His expression reveals nothing. “I'll see you later.”

“See you.” Smile, I think. Act happy. My face won't obey my mind's command, though.

And then JP is gone, so it doesn't matter anyway.

 

W
hen work is over and JP isn't there waiting on my way home, I feel a slight letdown, but also some relief. I head home, eat dinner, and go to bed at eight, I'm so tired. It occurs to me that I always feel tired. I never caught up all the way from the almost nonstop nighttime visits I've had lately. It feels good to snuggle down in my bed and pass out.

 

A
knock on my window wakes me up. I groan. It comes again and I find I don't want to wake up enough to tell the person to go away. Instead, I let myself start to drift off to sleep again.

“Madison?” Kailie's voice.

Go away, I think. I don't want to get up and go out into the cold.

“Madison? You in there?” She raps on the window with her knuckles, then my cellphone rings.

I roll over and answer it. “Hello?”

“Where are you?”

“I don't feel very well.”

“Whatever. I want to head down to the beach.”

“Mmm, not tonight. Sorry. I am so tired.”

“Well who's gonna drive, then?”

“I don't even have a license.”

“Well fine. Next time you want to come over and whine about your problems, forget about it.” She hangs up.

Guilt overwhelms me. I sit up and peer out the window only to see my friend retreating towards her car. I could call out to her, or I could go back to sleep. Sleep comes a lot more easily than I would have thought. Apparently I'm not too upset after all.

 

A
fter work the next day, I think over what I want to do if Kailie comes by again, wanting to party. Do I want to go sit by a fire on the beach and get my clothes all smokey? No, I think. I don't. But JP might be there, says a little voice in my head. You could get a chance to talk to him.

But of all the beach parties I've been to, and it's been dozens, he's only ever been at one of them. I think of Kailie going to search for Ben time after time and, more often than not, coming home disappointed. That, I decide, is not going to be me.

So when the knock comes on my window several hours later, I wake up, flip the latch and say, “No parties.”

“Why not?” Kailie leans in and scowls at me.

“I don't want to go. We can get burritos, though, if you want?”

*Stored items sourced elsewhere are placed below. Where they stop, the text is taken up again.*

omit [CompleteSpace E] [Fact (1 ≤ n)] in
/-- The Einstein equation (E1) of the system: `Ric(g)(v, w) = h(du v, du w)`. Choquet-Bruhat–Moncrief
2001, §2.3, eq. (1). [cite: ChoquetbruhatMoncrief2001, §2.3 eq. (1)] -/
lemma IsEinsteinWaveMapAt.ricci_apply {γ ϑ : M → ℝ} {x : M} (h : g.IsEinsteinWaveMapAt γ ϑ x)
    (v w : TangentSpace I x) :
    g.ricci x v w = 2 * mvfderiv I γ x v * mvfderiv I γ x w +
      Real.exp (-4 * γ x) / 2 * mvfderiv I ϑ x v * mvfderiv I ϑ x w := by
  rw [h.1 v w, U1Reduction.targetMetric_apply]

end EinsteinWaveMap

end PseudoRiemannianMetric

/-! ### The reduction theorems (named facts, D-0014) -/

namespace LorentzianMetric

variable {E : Type*} [NormedAddCommGroup E] [NormedSpace ℝ E] {H : Type*} [TopologicalSpace H]
  {I : ModelWithCorners ℝ E H} {M : Type*} [TopologicalSpace M] [ChartedSpace H M]
  [IsManifold I ∞ M]
  {E' : Type*} [NormedAddCommGroup E'] [NormedSpace ℝ E'] {H' : Type*} [TopologicalSpace H']
  {I' : ModelWithCorners ℝ E' H'} {N : Type*} [TopologicalSpace N] [ChartedSpace H' N]
  [IsManifold I' ∞ N]
  (g : LorentzianMetric I ∞ M) (K : Π x : M, TangentSpace I x)

/-- **Twist potentials exist locally when `Ric(K, ·) = 0`** (in particular in vacuum). Let `g` be a
smooth Lorentzian metric on a (boundaryless) `4`-manifold, `K` a Killing field and `U` an open set on
which `Ric(g)(K, ·) = 0`. Then every `x₀ ∈ U` has an open neighbourhood `V ⊆ U` carrying a metric
volume form `ε` and a smooth function `f` with `df = ϖ(ε)` (the twist 1-form of `K`) on `V`: by Wald
(7.1.15), `∇_{[a} ω_{b]} = −ε_{abcd} ξ^c R^d{}_e ξ^e = 0`, so locally `ω_a = ∇_a ω` (Poincaré lemma), `ε`
being either local orientation. Wald 1984, §7.1, (7.1.15) and §7.4, (7.4.1)–(7.4.3); Geroch 1971, §2.
[cite: Wald1984GR, §7.4 (7.4.2)–(7.4.3)] -/
def exists_twistPotential (U : Set M) : Prop :=
  ∀ [I.Boundaryless] [FiniteDimensional ℝ E] [CompleteSpace E] [g.HasLeviCivita],
    Module.finrank ℝ E = 4 → IsOpen U → g.IsKillingField K →
    (∀ x ∈ U, ∀ v : TangentSpace I x, g.ricci x (K x) v = 0) →
    ∀ x₀ ∈ U, ∃ V : Set M, IsOpen V ∧ x₀ ∈ V ∧ V ⊆ U ∧
      ∃ (ε : Π x : M, TangentSpace I x [⋀^Fin 4]→ₗ[ℝ] ℝ) (f : M → ℝ),
        (∀ x ∈ V, g.IsMetricVolumeForm x (ε x)) ∧ g.IsTwistPotentialOn K ε f V

/-- **The Geroch–Moncrief reduction identity.** Let `g` be a smooth Lorentzian metric on a
(boundaryless) `4`-manifold `M`, `K` a Killing field which is spacelike and nonzero (`λ = g(K,K) > 0`)
on an open set `U`, `ε` a metric volume form and `f` a smooth twist potential of `K` on `U`
(`df = ϖ(ε)`), and let `(N, g₃) —φ→ U` be a reduced slice (`N` boundaryless,
`φ^*(λ g − K♭ ⊗ K♭) = g₃`, `dim N = 3`). Put `γ = ½ log λ`. Then at every `y ∈ N`: **`Ric(g) = 0` at
`φ(y)` if and only if `(g₃, (γ ∘ φ, f ∘ φ))` satisfies at `y` the `2+1` Einstein–wave-map system with
target `(ℝ², 2 dγ² + ½ e^{−4γ} dω²)`** — `Ric(g₃) = 2 dγ ⊗ dγ + ½ e^{−4γ} dω ⊗ dω`,
`□γ + ½ e^{−4γ} |dω|² = 0`, `□ω − 4 ⟨dγ, dω⟩ = 0`. (Forward: the Kaluza–Klein decomposition of
`Ric(⁽⁴⁾g)` for `⁽⁴⁾g = e^{−2γ} ⁽³⁾g + e^{2γ}(dx³ + A)²` in a chart with `K = ∂₃`, `dA` being `⋆`-dual to
`e^{−4γ} dω`; backward: the same identities, `⁽⁴⁾R_{α3} = 0` coming from `d(df) = 0` and (7.1.15); the
third equation is the Bianchi identity `ddA = 0` and holds for every twist potential.) Moncrief 1986,
§2; Choquet-Bruhat–Moncrief 2001, §2.1–2.3 (eq. (1)); Gudapati 2013, Ch. 2, pp. 14–15; Geroch 1971,
App. A; Andersson–Gudapati–Szeftel 2017, Remark 1.2. [cite: Moncrief1986, §2] -/
def ricci_eq_zero_iff_isEinsteinWaveMapAt (ε : Π x : M, TangentSpace I x [⋀^Fin 4]→ₗ[ℝ] ℝ)
    (f : M → ℝ) (U : Set M) (g₃ : PseudoRiemannianMetric I' ∞ E' (TangentSpace I' : N → Type _))
    (φ : N → M) : Prop :=
  ∀ [I.Boundaryless] [I'.Boundaryless] [FiniteDimensional ℝ E] [CompleteSpace E] [g.HasLeviCivita]
    [FiniteDimensional ℝ E'] [CompleteSpace E'] [g₃.HasLeviCivita],
    Module.finrank ℝ E = 4 → IsOpen U → (∀ y, φ y ∈ U) → g.IsKillingField K →
    (∀ x ∈ U, 0 < g.sqNorm K x) → (∀ x ∈ U, g.IsMetricVolumeForm x (ε x)) →
    g.IsTwistPotentialOn K ε f U → g.IsReducedSlice K φ g₃ →
    ∀ y : N, g.ricci (φ y) = 0 ↔
      g₃.IsEinsteinWaveMapAt (g.normPotential K ∘ φ) (f ∘ φ) y

/-- **Local reduced slices exist.** Let `g` be a smooth Lorentzian metric on a boundaryless `4`-manifold
and `K` a smooth vector field with `g(K, K) > 0` at `x₀`. Then through `x₀` passes a reduced slice
modelled on an open subset `V` of `ℝ³`, whose metric `g₃ = φ^*(λ g − K♭ ⊗ K♭)` is Lorentzian: a chart
transversal to `K` at `x₀`, shrunk so that `λ > 0` and `dφ(T V) ⊕ ℝ K = T M` along it; `λ g − K♭ ⊗ K♭`
restricted to a complement of the spacelike line `ℝ K` is `λ g|_{K^⊥}`, of signature `(−,+,+)`. This is
the local content of Geroch's orbit-space construction (`S` a `3`-manifold with Lorentzian metric `h` when
`ξ` is spacelike), Geroch 1971, App. A; Choquet-Bruhat–Moncrief 2001, §2 (`⁽³⁾g` Lorentzian). [cite: Geroch1971, App. A] -/
def exists_isReducedSlice (x₀ : M) : Prop :=
  ∀ [I.Boundaryless], Module.finrank ℝ E = 4 → CMDiff ∞ (T% K) → 0 < g.sqNorm K x₀ →
    ∃ (V : Opens E3) (g₃ : LorentzianMetric (𝓡 3) ∞ V) (φ : V → M),
      x₀ ∈ Set.range φ ∧ g.IsReducedSlice (I' := 𝓡 3) K φ g₃.toPseudoRiemannianMetric

variable {g K}

/-- **Vacuum `⇒` Einstein–wave map** (the direction used by the route): under the hypotheses of the
reduction identity, if `g` is Ricci-flat then the reduced data `(g₃, γ ∘ φ, f ∘ φ)` of every reduced slice
solve the `2+1` Einstein–wave-map system at every point. Immediate from the named fact
`ricci_eq_zero_iff_isEinsteinWaveMapAt` (hypothesis `h`). Moncrief 1986, §2; Andersson–Gudapati–Szeftel
2017, Remark 1.2. [cite: Moncrief1986, §2] -/
theorem isEinsteinWaveMapAt_of_isRicciFlat [I.Boundaryless] [I'.Boundaryless] [FiniteDimensional ℝ E]
    [CompleteSpace E] [g.HasLeviCivita] [FiniteDimensional ℝ E'] [CompleteSpace E']
    {ε : Π x : M, TangentSpace I x [⋀^Fin 4]→ₗ[ℝ] ℝ} {f : M → ℝ} {U : Set M}
    {g₃ : PseudoRiemannianMetric I' ∞ E' (TangentSpace I' : N → Type _)} [g₃.HasLeviCivita] {φ : N → M}
    (h : g.ricci_eq_zero_iff_isEinsteinWaveMapAt K ε f U g₃ φ) (hE : Module.finrank ℝ E = 4)
    (hU : IsOpen U) (hφU : ∀ y, φ y ∈ U) (hK : g.IsKillingField K) (hpos : ∀ x ∈ U, 0 < g.sqNorm K x)
    (hε : ∀ x ∈ U, g.IsMetricVolumeForm x (ε x)) (hf : g.IsTwistPotentialOn K ε f U)
    (hφ : g.IsReducedSlice K φ g₃) (hRic : g.IsRicciFlat) (y : N) :
    g₃.IsEinsteinWaveMapAt (g.normPotential K ∘ φ) (f ∘ φ) y :=
  (h hE hU hφU hK hpos hε hf hφ y).mp (hRic (φ y))

end LorentzianMetric

end Literature.Geometry.Lorentzian

end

“Why, so you can whine at me about your problems?”

“No. It's too cold to be out. We can get burritos and come back here.”

She shakes her head. “Ben might be at this one.”

“Then let him miss out on seeing you. Maybe he'll call.”

“That's the stupidest idea ever. You obviously don't get how this works.”

And you do? I think. I hold my tongue.

“Well, I don't want to eat a gazillion calories and just hang out here,” she says.

“Okay. Maybe some other time.”

“You are unbelievable.”

“Sorry, I just don't want to go out in the cold.”

“Whatever.” She pulls her head back and slams the window shut.